Gebruik een stimhorn om kleine labialen op te zetten (dat wil zeggen, die zonder tong). Dit is een staaf, met aan het ene uiteinde een kegel en aan het andere - een beker, met behulp waarvan de bel van de pijpen van het orgel wordt uitgezet of versmald, waardoor een verandering in toonhoogte wordt bereikt.

Maar om de toonhoogte van grote pijpen te veranderen, snijden ze meestal extra stukken metaal uit die buigen als rieten en zo de toon van het orgel veranderen.

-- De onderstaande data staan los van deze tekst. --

/-- **Small geodesics carry no weight**: if `√Δ/(2|A|) < Y` and `φ` vanishes below height `Y`
then `𝒲_φ(Q) = 0`. [cite: Toth2000, main theorem (sums over closed geodesics; cf. Ngo2024 §1)] -/
theorem geodWeight_eq_zero_of_radius_lt {φ : ℍ → ℂ} {Y : ℝ} (hsupp : ∀ z : ℍ, z.im < Y → φ z = 0)
    {Q : BinQF} (hA : Q.a ≠ 0) (hΔ : 0 < Q.disc)
    (hr : sqrtDisc Q / (2 * |(Q.a : ℝ)|) < Y) : geodWeight φ Q = 0 := by
  -- reduce to a form with positive first coefficient and the same `√Δ/(2|A|)`
  suffices key : ∀ (P : BinQF) (hP : 0 < P.a) (hΔP : 0 < P.disc), radius P < Y →
      ∫ t in Set.Ioi 0, φ (axisPt₀ P hP hΔP t) / t = 0 by
    rcases lt_or_gt_of_ne hA with hneg | hpos
    · have h1 : 0 < (negForm Q).a := negForm_a_pos.2 hneg
      have h2 : 0 < (negForm Q).disc := by rw [negForm_disc]; exact hΔ
      rw [geodWeight_of_neg φ hneg hΔ h1 h2]
      apply key
      rw [radius, sqrtDisc_negForm, negForm_a, Int.cast_neg]
      have : |(Q.a : ℝ)| = -Q.a := abs_of_neg (by exact_mod_cast hneg)
      rw [this] at hr
      convert hr using 2
    · rw [geodWeight_of_pos φ hpos hΔ]
      apply key
      rw [radius]
      have : |(Q.a : ℝ)| = Q.a := abs_of_pos (by exact_mod_cast hpos)
      rwa [this] at hr
  intro P hP hΔP hrad
  refine setIntegral_eq_zero_of_forall_eq_zero fun t ht => ?_
  rw [hsupp _ ?_, zero_div]
  rw [← UpperHalfPlane.coe_im, coe_axisPt₀_of_pos hP hΔP ht]
  exact (axisPtC_im_le (radius_pos hP hΔP).le t).trans_lt hrad

variable {a b c : ℤ} {d N : ℕ}

/-- A `T`-reduced level form with `0 < |A| ≤ aN` lies in `levelFormsUpTo ∪ (levelFormsUpTo)♭`.
[folklore] -/
theorem mem_union_of_isLevelForm (ha : 0 < a) {Q : BinQF}
    (hQ : IsLevelForm a b (discrim a b c) (a.toNat * d) Q) (hT : IsTReduced Q) (hA : Q.a ≠ 0)
    (hle : |Q.a| ≤ a * N) :
    Q ∈ levelFormsUpTo a b c d N ∪ (levelFormsUpTo a b c d N).image flat := by
  rcases lt_or_gt_of_ne hA with hneg | hpos
  · apply Finset.mem_union_right
    refine Finset.mem_image.2 ⟨flat Q, ?_, flat_flat Q⟩
    rw [mem_levelFormsUpTo ha]
    refine ⟨isLevelForm_flat_iff.2 hQ, flat_a_pos_iff.2 hneg, ?_, isTReduced_flat_iff.2 hT⟩
    rw [flat_a]; rw [abs_of_neg hneg] at hle; exact hle
  · apply Finset.mem_union_left
    rw [mem_levelFormsUpTo ha]
    refine ⟨hQ, hpos, ?_, hT⟩
    rw [abs_of_pos hpos] at hle; exact hle

/-- Members of `levelFormsUpTo ∪ (levelFormsUpTo)♭` are `T`-reduced level forms with `A ≠ 0`.
[folklore] -/
theorem of_mem_union (ha : 0 < a) {Q : BinQF}
    (hQ : Q ∈ levelFormsUpTo a b c d N ∪ (levelFormsUpTo a b c d N).image flat) :
    IsLevelForm a b (discrim a b c) (a.toNat * d) Q ∧ IsTReduced Q ∧ Q.a ≠ 0 := by
  rcases Finset.mem_union.1 hQ with h | h
  · obtain ⟨h1, h2, -, h4⟩ := (mem_levelFormsUpTo ha).1 h
    exact ⟨h1, h4, h2.ne'⟩
  · obtain ⟨Q', hQ', rfl⟩ := Finset.mem_image.1 h
    obtain ⟨h1, h2, -, h4⟩ := (mem_levelFormsUpTo ha).1 hQ'
    exact ⟨isLevelForm_flat_iff.2 h1, isTReduced_flat_iff.2 h4, by rw [flat_a]; omega⟩

/-- **The orbit-sum identity** (Tóth's analogue of DFI (14), combinatorial form).
Let `f = ax² + bx + c` with `a > 0` and non-square `Δ = b² − 4ac > 0`, `d ≥ 1`, `q = ad`, and
let `φ` be a continuous kernel on `ℍ`, invariant under `z ↦ z + 1` and vanishing below the height
`Y > 0`.  If `aN ≥ √Δ/(2Y)` then

  `∑_{Q ∈ levelFormsUpTo a b c d N} (𝒲_φ(Q) + 𝒲_φ(Q♭)) = ∑_{R} ∫_{κ_R}^{1} P_φ(P_R(t)) dt/t`,

where `R` runs over the representatives `orbitRep q` of the `Γ₀(q)`-orbits met by these forms and,
for each `R`, `g R` is any deck generator of `stab_q(R)` (`κ_R = κ(R, g R) < 1`,
`stab_q(R) = {±(g R)^k}`; they exist by `exists_deck_generator`), the integral being taken along
one period of the closed geodesic of `R` on `Γ₀(q)∖ℍ`.  Together with
`sum_weylSum_eq_sum_levelForms`, `geodWeight_kernel_of_pos` and `geodWeight_kernel_flat` this
expresses `∑_{d ∣ n} 𝒯Ψ(√Δ/2an) ∑_{f(ν) ≡ 0 (n)} [e(−hν/n)e(−hb/2an) + e(hν/n)e(hb/2an)]` as a sum of
cycle integrals of the single Poincaré series `P_φ`, `φ = e(−h Re z)Ψ(Im z)`.
[cite: Toth2000, main theorem (sums over closed geodesics; cf. Ngo2024 §1)] -/
theorem sum_geodWeight_levelFormsUpTo_eq (ha : 0 < a) (hΔ : 0 < discrim a b c)
    (hsq : ¬ IsSquare (discrim a b c))
    {φ : ℍ → ℂ} (hφc : Continuous φ) (hT : ∀ z : ℍ, φ (T • z) = φ z)
    {Y : ℝ} (hY : 0 < Y) (hsupp : ∀ z : ℍ, z.im < Y → φ z = 0)
    (hN : Real.sqrt ((discrim a b c : ℤ) : ℝ) / (2 * Y) ≤ a * N)
    (g : BinQF → SL(2, ℤ))
    (hg : ∀ R ∈ (levelFormsUpTo a b c d N ∪ (levelFormsUpTo a b c d N).image flat).image
        (orbitRep (a.toNat * d)),
      g R ∈ stabLevel R (a.toNat * d) ∧ deckFactor R (g R) < 1 ∧
        ∀ s ∈ stabLevel R (a.toNat * d), ∃ k : ℤ, s = g R ^ k ∨ s = -g R ^ k) :
    ∑ Q ∈ levelFormsUpTo a b c d N, (geodWeight φ Q + geodWeight φ (flat Q)) =
      ∑ R ∈ (levelFormsUpTo a b c d N ∪ (levelFormsUpTo a b c d N).image flat).image
          (orbitRep (a.toNat * d)),
        ∫ t in (deckFactor R (g R))..1, poincareFn (a.toNat * d) φ (axisPt₁ R t) / t := by
  classical
  set q : ℕ := a.toNat * d with hq
  set LN := levelFormsUpTo a b c d N with hLN
  set L := LN ∪ LN.image flat with hL
  have haq : a ∣ (q : ℤ) := by rw [hq, level_cast ha]; exact dvd_mul_right a d
  -- Step 1: the two-signed sum as a sum over `L`
  have hdisj : Disjoint LN (LN.image flat) := by
    rw [Finset.disjoint_left]
    intro Q hQ hQ'
    obtain ⟨Q', hQ'', rfl⟩ := Finset.mem_image.1 hQ'
    have h1 := ((mem_levelFormsUpTo ha).1 hQ).2.1
    have h2 := ((mem_levelFormsUpTo ha).1 hQ'').2.1
    rw [flat_a] at h1; omega
  have hstep1 : ∑ Q ∈ LN, (geodWeight φ Q + geodWeight φ (flat Q)) = ∑ Q ∈ L, geodWeight φ Q := by
    rw [Finset.sum_add_distrib, hL, Finset.sum_union hdisj, Finset.sum_image]
    intro x _ y _ h; exact flat_injective h
  rw [hstep1]
  -- Step 2: group by orbit representative
  rw [← Finset.sum_fiberwise_of_maps_to (g := orbitRep q) (t := L.image (orbitRep q))
    (fun Q hQ => Finset.mem_image_of_mem _ hQ)]
  refine Finset.sum_congr rfl fun R hR => ?_
  obtain ⟨Q₀, hQ₀, hRQ₀⟩ := Finset.mem_image.1 hR
  obtain ⟨hQ₀lev, hQ₀T, hQ₀A⟩ := of_mem_union ha hQ₀
  have hRQ : LevelEquiv q R Q₀ := hRQ₀ ▸ levelEquiv_orbitRep Q₀
  have hRrep : orbitRep q R = R := by rw [← hRQ₀]; exact orbitRep_orbitRep Q₀
  -- `R` is a level form with `A ≠ 0`, `Δ > 0` non-square
  have hRlev : IsLevelForm a b (discrim a b c) q R := by
    obtain ⟨γ, hγ, hγQ⟩ := hRQ
    have := hQ₀lev.smul_inv haq hγ
    rwa [← hγQ, smul_mul_inv] at this
  have hRdisc : R.disc = discrim a b c := hRlev.disc_eq
  have hRΔ : 0 < R.disc := by rw [hRdisc]; exact hΔ
  have hRsq : ¬ IsSquare R.disc := by rw [hRdisc]; exact hsq
  have hRA : R.a ≠ 0 := a_ne_zero_of_not_isSquare hRsq
  obtain ⟨hgR, hκR, hgenR⟩ := hg R hR
  -- Step 3: the fibre sum is the orbit `tsum`
  have hfibre : ∑ Q ∈ L with orbitRep q Q = R, geodWeight φ Q =
      ∑' Q : TRedOrbit R q, geodWeight φ Q.1 := by
    have e1 : (∑' Q : TRedOrbit R q, geodWeight φ Q.1) =
        ∑' Q : BinQF, Set.indicator {Q | IsTReduced Q ∧ LevelEquiv q R Q} (geodWeight φ) Q :=
      tsum_subtype {Q | IsTReduced Q ∧ LevelEquiv q R Q} (geodWeight φ)
    rw [e1, tsum_eq_sum (s := L.filter (fun Q => orbitRep q Q = R))]
    · refine Finset.sum_congr rfl fun Q hQ => ?_
      rw [Finset.mem_filter] at hQ
      rw [Set.indicator_of_mem]
      exact ⟨(of_mem_union ha hQ.1).2.1, by
        have := levelEquiv_orbitRep (q := q) Q; rwa [hQ.2] at this⟩
    · intro Q hQ
      by_cases hmem : Q ∈ {Q | IsTReduced Q ∧ LevelEquiv q R Q}
      · rw [Set.indicator_of_mem hmem]
        obtain ⟨hQT, hQR⟩ := hmem
        -- a `T`-reduced form of the orbit outside `L` has `|A| > aN ≥ √Δ/(2Y)`
        have hQlev : IsLevelForm a b (discrim a b c) q Q := by
          obtain ⟨γ, hγ, rfl⟩ := hQR; exact hRlev.smul haq hγ
        have hQA : Q.a ≠ 0 := a_ne_zero_of_not_isSquare (by rw [hQlev.disc_eq]; exact hsq)
        have hQΔ : 0 < Q.disc := by rw [hQlev.disc_eq]; exact hΔ
        have hbig : a * N < |Q.a| := by
          by_contra hle
          push Not at hle
          apply hQ
          rw [Finset.mem_filter]
          refine ⟨mem_union_of_isLevelForm ha hQlev hQT hQA hle, ?_⟩
          rw [← orbitRep_eq_of_levelEquiv hQR, hRrep]
        apply geodWeight_eq_zero_of_radius_lt hsupp hQA hQΔ
        have hApos : (0 : ℝ) < |(Q.a : ℝ)| := abs_pos.2 (by exact_mod_cast hQA)
        rw [div_lt_iff₀ (by positivity), sqrtDisc, hQlev.disc_eq]
        rw [div_le_iff₀ (by positivity)] at hN
        have h1 : ((a * N : ℤ) : ℝ) < |(Q.a : ℝ)| := by
          rw [← Int.cast_abs]; exact_mod_cast hbig
        push_cast at h1
        nlinarith
      · exact Set.indicator_of_notMem hmem _
  rw [hfibre]
  -- Step 4: unfold the orbit
  rcases lt_or_gt_of_ne hRA with hneg | hpos
  · have h1 : 0 < (negForm R).a := negForm_a_pos.2 hneg
    have h2 : 0 < (negForm R).disc := by rw [negForm_disc]; exact hRΔ
    rw [← cycleIntegral_poincareFn_eq_tsum_of_neg hneg hRΔ hRsq h1 h2 hgR hκR hgenR hφc hT
      hsupp hY]
    refine intervalIntegral.integral_congr fun t _ => ?_
    show poincareFn q φ (axisPt₀ (negForm R) h1 h2 t) / (t : ℂ) = poincareFn q φ (axisPt₁ R t) / (t : ℂ)
    rw [axisPt₁_of_neg hneg hRΔ h1 h2]
  · rw [← cycleIntegral_poincareFn_eq_tsum hpos hRΔ hRsq hgR hκR hgenR hφc hT hsupp hY]
    refine intervalIntegral.integral_congr fun t _ => ?_
    show poincareFn q φ (axisPt₀ R hpos hRΔ t) / (t : ℂ) = poincareFn q φ (axisPt₁ R t) / (t : ℂ)
    rw [axisPt₁_of_pos hpos hRΔ]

Bovendien kunnen sommige pijpen puur decoratief zijn. In dit geval worden ze "blind" genoemd. Ze klinken niet, maar hebben een uitsluitend esthetische waarde.

Traktura windorgel

Orgel (deel 2): ​​de opbouw van het instrument
Traktura windorgel

De piano heeft ook een tractura. Daar is het een mechanisme om de kracht van de impact van de vingers van het oppervlak van de toets rechtstreeks op de snaar over te brengen. In het orgel speelt de tractura dezelfde rol en is het belangrijkste mechanisme voor het besturen van het orgel.

Naast het feit dat het orgel een tractuur heeft die de kleppen van de pijpen aanstuurt (het wordt ook wel een speeltractuur genoemd), heeft het ook een register-tractuur, waarmee je hele registers aan en uit kunt zetten.

Een drankje is een groep registers die momenteel in gebruik is. De speltractuur gebruikt natuurlijk niet de pijpen die met behulp van de registertractuur worden gebruikt.

Het is met de registertractuur dat het geheugen van het orgel werkt, wanneer hele groepen registers worden in- of uitgeschakeld. In sommige opzichten lijkt het op moderne synthesizers. Dit kunnen zowel vaste combinaties van registers zijn, als gratis, dat wil zeggen, door de muzikant in een willekeurige volgorde gekozen.